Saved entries
::::
import Literature.IUT.LogVolume.TensorPacketHullContainers
import Literature.IUT.LogVolume.TensorPacketMeasure
import Literature.IUT.LogVolume.TensorPacketLogTransport
import HarnessLib

/-!
# The log-volume of the hull of a union of possible images on the REAL tensor packet ([IUTchIV] Thm. 1.10,
# proof, Steps (v)–(vi): the per-summand UPPER BOUNDS, volume half)

Mochizuki, *Inter-universal Teichmüller theory IV* (RIMS ms Apr. 2020 = PRIMS **57** (2021)), proof of
Thm. 1.10, Step (v), p. 28: "an upper bound on the component of the log-volume of the holomorphic hull …
may be obtained by computing an upper bound for the log-volume of the right-hand side of the inclusion
“`p^{⌊λ−d_I−a_I⌋}·log_p(R_I^×) ⊆ p^{⌊λ−d_I−a_I⌋−b_I}·(R_I)^∼`” of Proposition 1.4, (iii). Such an upper bound
“`(−λ + d_I + 1)·log(p) + Σ_{i∈I*} {3 + log(e_i)}`” is given in the second displayed inequality of
Proposition 1.4, (iii)"; Step (vi), p. 29: "Such an upper bound “`0`” is given in the final equality of
Proposition 1.4, (iv)".

THIS FILE composes, on the cell's real tensor packet `V = PacketAlgebra p k` with abc-iut-c312-3's
normalised log-measure `packetLogμ` / admissibility `PacketAdm` (`TensorPacketMeasure.lean`, Dupuy–Hilado
Def. 3.6.1 along the chosen decomposition `dEquiv`):
* the CONTAINERS of `TensorPacketHullContainers.lean` (abc-iut-S2: under `Prop12ii` the hull of the union of
  possible images `autImages (ι_{i†}(g)·(R_I)^∼)` lies in the translate `(p^n·⊗h_i)·(R_I)^∼`,
  `n = ⌊λ−d_I−a_I⌋`; under `Prop12iv` the hull of `autImages (R_I)^∼` is `(R_I)^∼`), with
* abc-iut-S8's PROVED second inequality of Prop. 1.4 (iii) (`LogVolumeEstimates.Prop14iii₂_holds`:
  `μ^log((p^n·⊗h_i)·(R_I)^∼) ≤ (−λ + d_I + 1)·log(p) + Σ_{i∈I*}{3 + log(e_i)}`) and the normalisation
  `μ^log((R_I)^∼) = 0`,
to obtain, for the real packet: `packetAdm_packetHull` (the hull of a region trapped between an admissible
set and a nondegenerate translate is ADMISSIBLE — the `hull_adm` datum of a `DHData`),
**`packetLogμ_packetHull_autImages_le`** (Step (v): the log-volume of the hull of the union of possible
images of `ι_{i†}(g)·(R_I)^∼`, `ord(g) = λ`, is `≤ (−λ + d_I + 1)·log(p) + Σ_{i∈I*}{3 + log(e_i)}`, modulo the
HYPOTHESIS `Prop12ii` = [IUTchIV] Prop. 1.2 (ii), abc-iut-S6's to prove) and
**`packetLogμ_packetHull_autImages_normalizedPacket`** (Step (vi): `= 0`, modulo `Prop12iv`).
These are the per-summand bounds that `HullVolumeAssembly` / `LDHEstimateAssembly` average into
`EstimateDH` — for the regions Mochizuki's text names ("`φ(p^λ·(R_I)^∼)`", arbitrary `φ`). Whether the
components of `U_Θ` of a given Dupuy–Hilado datum ARE such unions (the (Ind3) datum; the (Ind1) slot
permutations for non-constant collections) is NOT addressed here (`MultiradialRegion` instance, abc-iut-c312-3 /
c312-d1). Nothing here takes a side on [IUTchIII] Cor. 3.12.
[cite: Mochizuki2012, IUTchIV Thm 1.10 proof Step (v) p.28, Step (vi) p.29] [cite: DupuyHilado2025, Def. 3.6.1, §4.12]
-/

noncomputable section

open Set MeasureTheory
open scoped Pointwise TensorProduct

namespace Literature.IUT.LogVolume

variable (p : ℕ) [Fact p.Prime]
variable {I : Type} [Fintype I] [DecidableEq I]
variable (k : I → Type) [∀ i, NontriviallyNormedField (k i)] [∀ i, NormedAlgebra ℚ_[p] (k i)]
  [∀ i, IsUltrametricDist (k i)] [∀ i, ProperSpace (k i)]

/-! ## Admissibility of hulls trapped between an admissible region and a translate -/

omit [DecidableEq I] [∀ i, IsUltrametricDist (k i)] in
/-- The packet measure (read through `ψ`) is monotone under inclusion (outer measure; no measurability).
[cite: DupuyHilado2025, Def. 3.6.1] -/
theorem packetVol_mono {A B : Set (PacketAlgebra p k)} (h : A ⊆ B) : packetVol p k A ≤ packetVol p k B :=
  measure_mono (Set.image_mono h)

omit [DecidableEq I] [∀ i, IsUltrametricDist (k i)] in
/-- A region between two admissible regions is admissible. [cite: DupuyHilado2025, Def. 3.5.1] -/
theorem packetAdm_of_subset_of_subset {A U C : Set (PacketAlgebra p k)} (hA : PacketAdm p k A)
    (hC : PacketAdm p k C) (hAU : A ⊆ U) (hUC : U ⊆ C) : PacketAdm p k U :=
  ⟨hA.1.trans_le (packetVol_mono p k hAU), (packetVol_mono p k hUC).trans_lt hC.2⟩

variable [Nonempty I]

/-- **Hulls are admissible** when trapped: if `A ⊆ U ⊆ g·(R_I)^∼` with `A` admissible and `g` nondegenerate
(all components `ψ(g)_j ≠ 0`), then `hull(U)` is admissible — it contains `A` and lies in the hull-closed
translate `g·(R_I)^∼` (the `hull_adm` datum "`−|log(Θ)| ∈ ℝ`" of a Dupuy–Hilado datum, for such regions).
[cite: DupuyHilado2025, §4.12 p. 16] -/
theorem packetAdm_packetHull {A U : Set (PacketAlgebra p k)} {g : PacketAlgebra p k}
    (hg : ∀ j, dEquiv p k g j ≠ 0) (hA : PacketAdm p k A) (hAU : A ⊆ U)
    (hU : U ⊆ g • (normalizedPacket p k : Set (PacketAlgebra p k))) : PacketAdm p k (packetHull p k U) :=
  packetAdm_of_subset_of_subset p k hA (packetAdm_smul_normalizedPacket p k g hg)
    (hAU.trans (subset_packetHull p k U)) (packetHull_subset_smul_normalizedPacket p k hU)

/-- … and then `log μ̄(hull(U)) ≤ log μ̄(g·(R_I)^∼)`. [cite: DupuyHilado2025, §4.12 p. 16] -/
theorem packetLogμ_packetHull_le_smul_normalizedPacket {A U : Set (PacketAlgebra p k)}
    {g : PacketAlgebra p k} (hg : ∀ j, dEquiv p k g j ≠ 0) (hA : PacketAdm p k A) (hAU : A ⊆ U)
    (hU : U ⊆ g • (normalizedPacket p k : Set (PacketAlgebra p k))) :
    packetLogμ p k (packetHull p k U) ≤
      packetLogμ p k (g • (normalizedPacket p k : Set (PacketAlgebra p k))) :=
  packetLogμ_mono p k (packetAdm_packetHull p k hg hA hAU hU) (packetAdm_smul_normalizedPacket p k g hg)
    (packetHull_subset_smul_normalizedPacket p k hU)

/-! ## The translate `(p^n·⊗h_i)·(R_I)^∼` is nondegenerate -/

omit [∀ i, IsUltrametricDist (k i)] [Nonempty I] in
/-- The components of `ψ(⊗h_i)` are products of the images of the `h_i` under the isometric component
embeddings, hence nonzero when all `h_i ≠ 0`. [cite: Mochizuki2012, IUTchIV Prop. 1.4 (i) p. 13] -/
theorem dEquiv_purePacket_ne_zero {h : Π i, k i} (hh : ∀ i, h i ≠ 0) (j : DIdx p k) :
    dEquiv p k (purePacket p k h) j ≠ 0 := by
  rw [psi_purePacket_apply]
  refine Finset.prod_ne_zero_iff.mpr fun i _ => ?_
  rw [← norm_pos_iff, norm_factorEmb]
  exact norm_pos_iff.mpr (hh i)

omit [∀ i, IsUltrametricDist (k i)] [Nonempty I] in
/-- The components of `ψ(p^n·⊗h_i)` are nonzero when all `h_i ≠ 0`. [cite: Mochizuki2012, IUTchIV Prop. 1.4 (i) p. 13] -/
theorem dEquiv_ppow_mul_purePacket_ne_zero (n : ℤ) {h : Π i, k i} (hh : ∀ i, h i ≠ 0) (j : DIdx p k) :
    dEquiv p k (ppow p k n * purePacket p k h) j ≠ 0 := by
  rw [map_mul, Pi.mul_apply]
  refine mul_ne_zero ?_ (dEquiv_purePacket_ne_zero p k hh j)
  rw [← norm_pos_iff, norm_psi_ppow_apply]
  have hp : (0 : ℝ) < p := by exact_mod_cast (Fact.out : p.Prime).pos
  positivity

/-! ## Step (v): the log-volume of the hull of the union of possible images of `p^λ·(R_I)^∼` -/

omit [Fintype I] [DecidableEq I] [∀ i, NormedAlgebra ℚ_[p] (k i)] [∀ i, IsUltrametricDist (k i)]
  [∀ i, ProperSpace (k i)] [Nonempty I] in
/-- An element of valuation `λ` is nonzero (its norm is `p^{−λ} > 0`). [folklore] -/
private theorem ne_zero_of_norm_eq_rpow {i : I} {g : k i} {t : ℝ} (hg : ‖g‖ = (p : ℝ) ^ t) : g ≠ 0 := by
  rw [← norm_pos_iff, hg]
  have hp : (0 : ℝ) < p := by exact_mod_cast (Fact.out : p.Prime).pos
  positivity

/-- Under `Prop12ii`: the hull of the union of possible images of `ι_{i†}(g)·(R_I)^∼` (`ord(g) = λ = m/e_{i†}`)
is ADMISSIBLE (its log-measure is a real number). [cite: Mochizuki2012, IUTchIV Thm 1.10 proof Step (v) p.28] -/
theorem packetAdm_packetHull_autImages (h12 : Prop12ii p k) (hI : 2 ≤ Fintype.card I) (i : I) (m : ℤ)
    (g : k i) (hg : ‖g‖ = (p : ℝ) ^ (-((m : ℝ) / absRamificationIdx p (k i))))
    (h : Π i, k i) (hh : RealizesNegB p k h) :
    PacketAdm p k (packetHull p k
      (autImages p k (iota p k i g • (normalizedPacket p k : Set (PacketAlgebra p k))))) :=
  packetAdm_packetHull p k (dEquiv_ppow_mul_purePacket_ne_zero p k _ (ne_zero_of_realizesNegB p k hh))
    (packetAdm_iota_smul p k i (ne_zero_of_norm_eq_rpow p k hg) (packetAdm_normalizedPacket p k))
    (subset_autImages p k _) (autImages_smul_normalizedPacket_subset_translate p k h12 hI i m g hg h hh)

/-- **Step (v) on the real packet — the per-summand upper bound.** Under [IUTchIV] Prop. 1.2 (ii)
(`Prop12ii`, hypothesis), for `|I| ≥ 2`, `I* ⊆ I` with `e_i ≤ p − 2` off `I*`, `i† ∈ I`, `g ∈ k_{i†}` with
`ord(g) = λ = m/e_{i†}`:
`log μ̄( hull( ⋃_φ φ(ι_{i†}(g)·(R_I)^∼) ) ) ≤ (−λ + d_I + 1)·log(p) + Σ_{i∈I*}{3 + log(e_i)}`
— the hull lies in `(p^{⌊λ−d_I−a_I⌋}·⊗h_i)·(R_I)^∼` (`TensorPacketHullContainers`) whose log-volume obeys
the second inequality of Prop. 1.4 (iii) (abc-iut-S8's `Prop14iii₂_holds`, PROVED).
[cite: Mochizuki2012, IUTchIV Thm 1.10 proof Step (v) p.28] -/
theorem packetLogμ_packetHull_autImages_le (h12 : Prop12ii p k) (hI : 2 ≤ Fintype.card I)
    (Istar : Finset I) (htame : ∀ i, i ∉ Istar → absRamificationIdx p (k i) ≤ p - 2)
    (i : I) (m : ℤ) (g : k i) (hg : ‖g‖ = (p : ℝ) ^ (-((m : ℝ) / absRamificationIdx p (k i))))
    (h : Π i, k i) (hh : RealizesNegB p k h) :
    packetLogμ p k (packetHull p k
        (autImages p k (iota p k i g • (normalizedPacket p k : Set (PacketAlgebra p k))))) ≤
      (-((m : ℝ) / absRamificationIdx p (k i)) + dSum p k + 1) * Real.log p
        + ∑ i' ∈ Istar, (3 + Real.log (absRamificationIdx p (k i'))) := by
  refine (packetLogμ_packetHull_le_smul_normalizedPacket p k
    (dEquiv_ppow_mul_purePacket_ne_zero p k _ (ne_zero_of_realizesNegB p k hh))
    (packetAdm_iota_smul p k i (ne_zero_of_norm_eq_rpow p k hg) (packetAdm_normalizedPacket p k))
    (subset_autImages p k _)
    (autImages_smul_normalizedPacket_subset_translate p k h12 hI i m g hg h hh)).trans ?_
  exact Prop14iii₂_holds p k (DFac p k) (dEquiv p k) hI Istar htame i m h hh

/-- The same bound for the hull of ANY region `U` consisting of possible images of points of `ι_{i†}(g)·(R_I)^∼`
and containing that region (e.g. `U` = the union over a sub-family of the `φ`).
[cite: Mochizuki2012, IUTchIV Thm 1.10 proof Step (v) p.28] -/
theorem packetLogμ_packetHull_le_of_subset_autImages (h12 : Prop12ii p k) (hI : 2 ≤ Fintype.card I)
    (Istar : Finset I) (htame : ∀ i, i ∉ Istar → absRamificationIdx p (k i) ≤ p - 2)
    (i : I) (m : ℤ) (g : k i) (hg : ‖g‖ = (p : ℝ) ^ (-((m : ℝ) / absRamificationIdx p (k i))))
    (h : Π i, k i) (hh : RealizesNegB p k h) {U : Set (PacketAlgebra p k)}
    (hgU : iota p k i g • (normalizedPacket p k : Set (PacketAlgebra p k)) ⊆ U)
    (hU : U ⊆ autImages p k (iota p k i g • (normalizedPacket p k : Set (PacketAlgebra p k)))) :
    PacketAdm p k (packetHull p k U) ∧
      packetLogμ p k (packetHull p k U) ≤
        (-((m : ℝ) / absRamificationIdx p (k i)) + dSum p k + 1) * Real.log p
          + ∑ i' ∈ Istar, (3 + Real.log (absRamificationIdx p (k i'))) := by
  have hg0 := ne_zero_of_norm_eq_rpow p k hg
  have hne := dEquiv_ppow_mul_purePacket_ne_zero p k
    ⌊(m : ℝ) / absRamificationIdx p (k i) - dSum p k - aSum p k⌋ (ne_zero_of_realizesNegB p k hh)
  have hA := packetAdm_iota_smul p k i hg0 (packetAdm_normalizedPacket p k)
  have hUC := hU.trans (autImages_smul_normalizedPacket_subset_translate p k h12 hI i m g hg h hh)
  refine ⟨packetAdm_packetHull p k hne hA hgU hUC, ?_⟩
  exact (packetLogμ_packetHull_le_smul_normalizedPacket p k hne hA hgU hUC).trans
    (Prop14iii₂_holds p k (DFac p k) (dEquiv p k) hI Istar htame i m h hh)

/-! ## Step (vi): the unramified case -/

/-- **Step (vi) on the real packet**: under [IUTchIV] Prop. 1.2 (iv) (`Prop12iv`, hypothesis; `p > 2`, all
`e_i = 1`, `|I| ≥ 2`) the hull of the union of possible images of `(R_I)^∼` is `(R_I)^∼`, admissible with
`log μ̄ = 0` ("Such an upper bound “`0`”"). [cite: Mochizuki2012, IUTchIV Thm 1.10 proof Step (vi) p.29] -/
theorem packetLogμ_packetHull_autImages_normalizedPacket (h4 : Prop12iv p k) (hI : 2 ≤ Fintype.card I)
    (hp : 2 < p) (he : ∀ i, absRamificationIdx p (k i) = 1) :
    PacketAdm p k (packetHull p k (autImages p k (normalizedPacket p k : Set (PacketAlgebra p k)))) ∧
      packetLogμ p k (packetHull p k (autImages p k (normalizedPacket p k : Set (PacketAlgebra p k)))) = 0 := by
  rw [packetHull_autImages_normalizedPacket p k h4 hI hp he]
  exact ⟨packetAdm_normalizedPacket p k, packetLogμ_normalizedPacket p k⟩

/-- Step (vi) for the hull of any region of possible images of `(R_I)^∼` containing `(R_I)^∼`: admissible,
`log μ̄ ≤ 0`. [cite: Mochizuki2012, IUTchIV Thm 1.10 proof Step (vi) p.29] -/
theorem packetLogμ_packetHull_nonpos_of_subset_autImages (h4 : Prop12iv p k) (hI : 2 ≤ Fintype.card I)
    (hp : 2 < p) (he : ∀ i, absRamificationIdx p (k i) = 1) {U : Set (PacketAlgebra p k)}
    (hOU : (normalizedPacket p k : Set (PacketAlgebra p k)) ⊆ U)
    (hU : U ⊆ autImages p k (normalizedPacket p k : Set (PacketAlgebra p k))) :
    PacketAdm p k (packetHull p k U) ∧ packetLogμ p k (packetHull p k U) ≤ 0 := by
  have hsub : packetHull p k U ⊆ normalizedPacket p k :=
    packetHull_subset_normalizedPacket_of_subset_autImages p k h4 hI hp he hU
  have hadm : PacketAdm p k (packetHull p k U) :=
    packetAdm_of_subset_of_subset p k (packetAdm_normalizedPacket p k) (packetAdm_normalizedPacket p k)
      (hOU.trans (subset_packetHull p k U)) hsub
  refine ⟨hadm, ?_⟩
  rw [← packetLogμ_normalizedPacket p k]
  exact packetLogμ_mono p k hadm (packetAdm_normalizedPacket p k) hsub

end Literature.IUT.LogVolume

end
::::
§ **DIRECTIONS**
Beginning with the opening line above, retype the records exactly through the line with "Mochizuki, *Inter-universal Teichmüller", both ends included.

§ **TASK ANSWER**
import Literature.IUT.LogVolume.TensorPacketHullContainers
import Literature.IUT.LogVolume.TensorPacketMeasure
import Literature.IUT.LogVolume.TensorPacketLogTransport
import HarnessLib

/-!
# The log-volume of the hull of a union of possible images on the REAL tensor packet ([IUTchIV] Thm. 1.10,
# proof, Steps (v)–(vi): the per-summand UPPER BOUNDS, volume half)

Mochizuki, *Inter-universal Teichmüller theory IV* (RIMS ms Apr. 2020 = PRIMS **57** (2021)), proof of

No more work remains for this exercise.